** ENTRIES SUPPLIED follows **

import Summits.Parity.GeneralizedHardyLittlewood.Theorems.LeeYangFibresCellParityLawDefs
import Summits.Parity.GeneralizedHardyLittlewood.Theorems.LeeYangFibresCellParityLawSingularRatio
import Summits.Parity.GeneralizedHardyLittlewood.Theorems.LeeYangFibresCellParityLawEulerRatio
import Summits.Parity.GeneralizedHardyLittlewood.Theorems.LeeYangFibresCellParityLawSieveDefs
import Literature.NumberTheory.Sieve.SieveFunctions
import Literature.NumberTheory.Sieve.SieveFramework
import Literature.NumberTheory.Sieve.JurkatRichertRefutation
import Literature.NumberTheory.Sieve.LinearEquationsInPrimesLocalObstruction
import Literature.NumberTheory.Sieve.DiamondHalberstamTwoLinearSetup
import HarnessLib

/-!
# Route `LeeYangFibres`, crux `CellParityLaw` (stmt-Parity-14109), line `section-annihilator`:
# the registered stub `stub_sectionDimension` — dimension `Ω(1, L')` of the section densities

We prove `SectionDimension` (vocabulary file `LeeYangFibresCellParityLawSieveDefs`, skeleton v9): for
every number `t` of frozen forms there is ONE constant `L' = L'(t)` such that, for every one-dimensional
system `Ψ = (ψ₀, …, ψ_t)` of `t + 1` affine-linear forms `ψ_k(n) = a_k n + b_k` and every coordinate `i`
whose section density `g = g_{Ψ,i}` has no degenerate prime (`g(p) < 1` for all primes `p`), the
arithmetic function `sectionDensityFn Ψ i` satisfies Iwaniec's regular dimension condition
`Ω(1, L')` (`HasIwaniecDimension`): `0 ≤ g(p) < 1` and
`∏_{w ≤ p < z} (1 - g(p))⁻¹ ≤ (log z / log w) (1 + L'/log w)` for `2 ≤ w ≤ z`. We take
`L' = C_t e^{C_t/log 2}`, `C_t = 50 + 2(2t+1)²`.

Proof. At a prime `p` write `G = goodCount Ψ p ≤ G' = goodCount Ψ₋ᵢ p` (residues mod `p` killed by
no form); the Euler-ratio file gives `g(p) = (G' - G)/G'` (`EulerRatioAux.sectionDensity_prime`; Lean's
`x/0 = 0`). A one-dimensional form `a v + b` has at most one zero mod `p` unless it vanishes identically
mod `p`, in which case no residue is good. Hence, if `G' > 0`: `g(p) < 1` forces `G ≥ 1`, so `ψ_i` is not
identically `0` mod `p`, deleting it loses at most one residue (`goodCount_removeNth_le_add`),
`G' ≤ G + 1`, and `g(p) ≤ 1/2`; moreover no frozen form is identically `0` mod `p`, so `G' ≥ p - t` and
`g(p) ≤ 1/(p - t)` for `p > t`. (If `G' = 0` then `g(p) = 0`.) Consequently, for every prime `p`,
`(1 - g(p))⁻¹ ≤ (1 - 1/p)⁻¹ · e^{(2t+1)²/p²}`: for `p ≤ 2t + 1` because `(1 - g)⁻¹ ≤ 2 ≤ 1 + (2t+1)²/p²`,
and for `p ≥ 2t + 2` because `(1 - 1/(p-t))⁻¹ (1 - 1/p) = 1 + t/(p(p-t-1)) ≤ 1 + 2t/p²`. Multiplying over
the window, `∏_{w ≤ p < z} (1 - 1/p)⁻¹ = Π(z)/Π(w) ≤ (log z/log w) e^{50/log w}` by Mertens' product
theorem with rate (`PairProducts.abs_log_mertensProd_sub_le`), and `∑_{w ≤ p < z} 1/p² ≤ 2/w ≤ 2/log w`
(`sum_window_inv_sq_le`); finally `e^{C/log w} ≤ 1 + (C e^{C/log 2})/log w`. (Template:
`hasIwaniecDimension_shiftedPrimesDensity_two` in `ChenTwinSieveLowerHolds.lean`.)

References: H. Iwaniec, *Rosser's sieve*, Acta Arith. 36 (1980), (1.2) (the condition `Ω(κ, L)`)
[IwaniecActaArith1980]; G. H. Hardy, E. M. Wright, Thm 429 (Mertens) [HardyWright2008]; B. Green,
T. Tao, Ann. of Math. 171 (2010), proof of Lemma 1.3 (local counts) [GreenTao2010].
-/

noncomputable section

** End of ENTRIES SUPPLIED **

WHAT YOU WILL DO: From top to bottom, please output the material exactly.

SOLUTION TO THIS TASK:
import Summits.Parity.GeneralizedHardyLittlewood.Theorems.LeeYangFibresCellParityLawDefs
import Summits.Parity.GeneralizedHardyLittlewood.Theorems.LeeYangFibresCellParityLawSingularRatio
import Summits.Parity.GeneralizedHardyLittlewood.Theorems.LeeYangFibresCellParityLawEulerRatio
import Summits.Parity.GeneralizedHardyLittlewood.Theorems.LeeYangFibresCellParityLawSieveDefs
import Literature.NumberTheory.Sieve.SieveFunctions
import Literature.NumberTheory.Sieve.SieveFramework
import Literature.NumberTheory.Sieve.JurkatRichertRefutation
import Literature.NumberTheory.Sieve.LinearEquationsInPrimesLocalObstruction
import Literature.NumberTheory.Sieve.DiamondHalberstamTwoLinearSetup
import HarnessLib

/-!
# Route `LeeYangFibres`, crux `CellParityLaw` (stmt-Parity-14109), line `section-annihilator`:
# the registered stub `stub_sectionDimension` — dimension `Ω(1, L')` of the section densities

We prove `SectionDimension` (vocabulary file `LeeYangFibresCellParityLawSieveDefs`, skeleton v9): for
every number `t` of frozen forms there is ONE constant `L' = L'(t)` such that, for every one-dimensional
system `Ψ = (ψ₀, …, ψ_t)` of `t + 1` affine-linear forms `ψ_k(n) = a_k n + b_k` and every coordinate `i`
whose section density `g = g_{Ψ,i}` has no degenerate prime (`g(p) < 1` for all primes `p`), the
arithmetic function `sectionDensityFn Ψ i` satisfies Iwaniec's regular dimension condition
`Ω(1, L')` (`HasIwaniecDimension`): `0 ≤ g(p) < 1` and
`∏_{w ≤ p < z} (1 - g(p))⁻¹ ≤ (log z / log w) (1 + L'/log w)` for `2 ≤ w ≤ z`. We take
`L' = C_t e^{C_t/log 2}`, `C_t = 50 + 2(2t+1)²`.

Proof. At a prime `p` write `G = goodCount Ψ p ≤ G' = goodCount Ψ₋ᵢ p` (residues mod `p` killed by
no form); the Euler-ratio file gives `g(p) = (G' - G)/G'` (`EulerRatioAux.sectionDensity_prime`; Lean's
`x/0 = 0`). A one-dimensional form `a v + b` has at most one zero mod `p` unless it vanishes identically
mod `p`, in which case no residue is good. Hence, if `G' > 0`: `g(p) < 1` forces `G ≥ 1`, so `ψ_i` is not
identically `0` mod `p`, deleting it loses at most one residue (`goodCount_removeNth_le_add`),
`G' ≤ G + 1`, and `g(p) ≤ 1/2`; moreover no frozen form is identically `0` mod `p`, so `G' ≥ p - t` and
`g(p) ≤ 1/(p - t)` for `p > t`. (If `G' = 0` then `g(p) = 0`.) Consequently, for every prime `p`,
`(1 - g(p))⁻¹ ≤ (1 - 1/p)⁻¹ · e^{(2t+1)²/p²}`: for `p ≤ 2t + 1` because `(1 - g)⁻¹ ≤ 2 ≤ 1 + (2t+1)²/p²`,
and for `p ≥ 2t + 2` because `(1 - 1/(p-t))⁻¹ (1 - 1/p) = 1 + t/(p(p-t-1)) ≤ 1 + 2t/p²`. Multiplying over
the window, `∏_{w ≤ p < z} (1 - 1/p)⁻¹ = Π(z)/Π(w) ≤ (log z/log w) e^{50/log w}` by Mertens' product
theorem with rate (`PairProducts.abs_log_mertensProd_sub_le`), and `∑_{w ≤ p < z} 1/p² ≤ 2/w ≤ 2/log w`
(`sum_window_inv_sq_le`); finally `e^{C/log w} ≤ 1 + (C e^{C/log 2})/log w`. (Template:
`hasIwaniecDimension_shiftedPrimesDensity_two` in `ChenTwinSieveLowerHolds.lean`.)

References: H. Iwaniec, *Rosser's sieve*, Acta Arith. 36 (1980), (1.2) (the condition `Ω(κ, L)`)
[IwaniecActaArith1980]; G. H. Hardy, E. M. Wright, Thm 429 (Mertens) [HardyWright2008]; B. Green,
T. Tao, Ann. of Math. 171 (2010), proof of Lemma 1.3 (local counts) [GreenTao2010].
-/

noncomputable section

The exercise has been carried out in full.